Work instruction | Reproduce the entries. Each one must match the original exactly.

Dataset records |
+++

/-- A non-empty open set on which `f` vanishes is contained in `locallyZero f`. -/
theorem subset_locallyZero_of_eqOn {f : X → F} {V : Set X} (hV : IsOpen V)
    (hfV : EqOn f 0 V) : V ⊆ locallyZero f := by
  intro x hx
  rw [mem_locallyZero]
  filter_upwards [hV.mem_nhds hx] with y hy using hfV hy

section Chart

variable (e : OpenPartialHomeomorph X E)

/-- **The identity principle on one chart.** If `f ∘ e.symm` is analytic on the (pre)connected
target of the chart `e` and `f` vanishes near a point `x` of the chart's source, then `f` vanishes
on the whole source of `e` (transport of Mathlib's identity principle through the chart). -/
theorem eqOn_zero_source_of_eventuallyEq_zero {f : X → F} (hconn : IsPreconnected e.target)
    (hf : AnalyticOnNhd 𝕜 (f ∘ e.symm) e.target) {x : X} (hx : x ∈ e.source)
    (h : ∀ᶠ y in 𝓝 x, f y = 0) : EqOn f 0 e.source := by
  have hx' : e x ∈ e.target := e.map_source hx
  have h1 : (f ∘ e.symm) =ᶠ[𝓝 (e x)] 0 := by
    have hc : ContinuousAt e.symm (e x) := e.continuousAt_symm hx'
    have h' : ∀ᶠ y in 𝓝 (e.symm (e x)), f y = 0 := by rwa [e.left_inv hx]
    filter_upwards [hc.eventually h'] with y hy using hy
  have h2 : EqOn (f ∘ e.symm) 0 e.target :=
    hf.eqOn_zero_of_preconnected_of_eventuallyEq_zero hconn hx' h1
  intro z hz
  have h3 := h2 (e.map_source hz)
  simpa [e.left_inv hz] using h3

/-- The source of a chart on which `f` vanishes near ONE of its points lies in `locallyZero f`. -/
theorem source_subset_locallyZero {f : X → F} (hconn : IsPreconnected e.target)
    (hf : AnalyticOnNhd 𝕜 (f ∘ e.symm) e.target) {x : X} (hx : x ∈ e.source)
    (h : ∀ᶠ y in 𝓝 x, f y = 0) : e.source ⊆ locallyZero f :=
  subset_locallyZero_of_eqOn e.open_source (eqOn_zero_source_of_eventuallyEq_zero e hconn hf hx h)

/-- A chart-analytic function is continuous at every point of the chart's source. -/
theorem continuousAt_of_analyticOnNhd_comp_symm {f : X → F}
    (hf : AnalyticOnNhd 𝕜 (f ∘ e.symm) e.target) {x : X} (hx : x ∈ e.source) :
    ContinuousAt f x := by
  have hx' : e x ∈ e.target := e.map_source hx
  have h1 : ContinuousAt ((f ∘ e.symm) ∘ e) x :=
    (hf (e x) hx').continuousAt.comp (e.continuousAt hx)
  refine h1.congr ?_
  filter_upwards [e.open_source.mem_nhds hx] with y hy
  simp [e.left_inv hy]

end Chart

section Global

variable [ChartedSpace E X]

/-!
Hypotheses used below (kept inline, not packaged as definitions):
* `hX : ∀ x : X, IsPreconnected (chartAt E x).target` — the chart targets are connected
  (an atlas of balls);
* `hf : ∀ x : X, AnalyticOnNhd 𝕜 (f ∘ (chartAt E x).symm) (chartAt E x).target` — `f` is
  analytic in every preferred chart ("chart-analytic"; holomorphy for `𝕜 = ℂ`).
-/

/-- A chart-analytic function is continuous. -/
theorem continuous_of_forall_chart {f : X → F}
    (hf : ∀ x : X, AnalyticOnNhd 𝕜 (f ∘ (chartAt E x).symm) (chartAt E x).target) :
    Continuous f := by
  rw [continuous_iff_continuousAt]
  intro x
  exact continuousAt_of_analyticOnNhd_comp_symm (chartAt E x) (hf x) (mem_chart_source E x)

+++

Output of the exercise |
/-- A non-empty open set on which `f` vanishes is contained in `locallyZero f`. -/
theorem subset_locallyZero_of_eqOn {f : X → F} {V : Set X} (hV : IsOpen V)
    (hfV : EqOn f 0 V) : V ⊆ locallyZero f := by
  intro x hx
  rw [mem_locallyZero]
  filter_upwards [hV.mem_nhds hx] with y hy using hfV hy

section Chart

variable (e : OpenPartialHomeomorph X E)

/-- **The identity principle on one chart.** If `f ∘ e.symm` is analytic on the (pre)connected
target of the chart `e` and `f` vanishes near a point `x` of the chart's source, then `f` vanishes
on the whole source of `e` (transport of Mathlib's identity principle through the chart). -/
theorem eqOn_zero_source_of_eventuallyEq_zero {f : X → F} (hconn : IsPreconnected e.target)
    (hf : AnalyticOnNhd 𝕜 (f ∘ e.symm) e.target) {x : X} (hx : x ∈ e.source)
    (h : ∀ᶠ y in 𝓝 x, f y = 0) : EqOn f 0 e.source := by
  have hx' : e x ∈ e.target := e.map_source hx
  have h1 : (f ∘ e.symm) =ᶠ[𝓝 (e x)] 0 := by
    have hc : ContinuousAt e.symm (e x) := e.continuousAt_symm hx'
    have h' : ∀ᶠ y in 𝓝 (e.symm (e x)), f y = 0 := by rwa [e.left_inv hx]
    filter_upwards [hc.eventually h'] with y hy using hy
  have h2 : EqOn (f ∘ e.symm) 0 e.target :=
    hf.eqOn_zero_of_preconnected_of_eventuallyEq_zero hconn hx' h1
  intro z hz
  have h3 := h2 (e.map_source hz)
  simpa [e.left_inv hz] using h3

/-- The source of a chart on which `f` vanishes near ONE of its points lies in `locallyZero f`. -/
theorem source_subset_locallyZero {f : X → F} (hconn : IsPreconnected e.target)
    (hf : AnalyticOnNhd 𝕜 (f ∘ e.symm) e.target) {x : X} (hx : x ∈ e.source)
    (h : ∀ᶠ y in 𝓝 x, f y = 0) : e.source ⊆ locallyZero f :=
  subset_locallyZero_of_eqOn e.open_source (eqOn_zero_source_of_eventuallyEq_zero e hconn hf hx h)

/-- A chart-analytic function is continuous at every point of the chart's source. -/
theorem continuousAt_of_analyticOnNhd_comp_symm {f : X → F}
    (hf : AnalyticOnNhd 𝕜 (f ∘ e.symm) e.target) {x : X} (hx : x ∈ e.source) :
    ContinuousAt f x := by
  have hx' : e x ∈ e.target := e.map_source hx
  have h1 : ContinuousAt ((f ∘ e.symm) ∘ e) x :=
    (hf (e x) hx').continuousAt.comp (e.continuousAt hx)
  refine h1.congr ?_
  filter_upwards [e.open_source.mem_nhds hx] with y hy
  simp [e.left_inv hy]

end Chart

section Global

variable [ChartedSpace E X]

/-!
Hypotheses used below (kept inline, not packaged as definitions):
* `hX : ∀ x : X, IsPreconnected (chartAt E x).target` — the chart targets are connected
  (an atlas of balls);
* `hf : ∀ x : X, AnalyticOnNhd 𝕜 (f ∘ (chartAt E x).symm) (chartAt E x).target` — `f` is
  analytic in every preferred chart ("chart-analytic"; holomorphy for `𝕜 = ℂ`).
-/

/-- A chart-analytic function is continuous. -/
theorem continuous_of_forall_chart {f : X → F}
    (hf : ∀ x : X, AnalyticOnNhd 𝕜 (f ∘ (chartAt E x).symm) (chartAt E x).target) :
    Continuous f := by
  rw [continuous_iff_continuousAt]
  intro x
  exact continuousAt_of_analyticOnNhd_comp_symm (chartAt E x) (hf x) (mem_chart_source E x)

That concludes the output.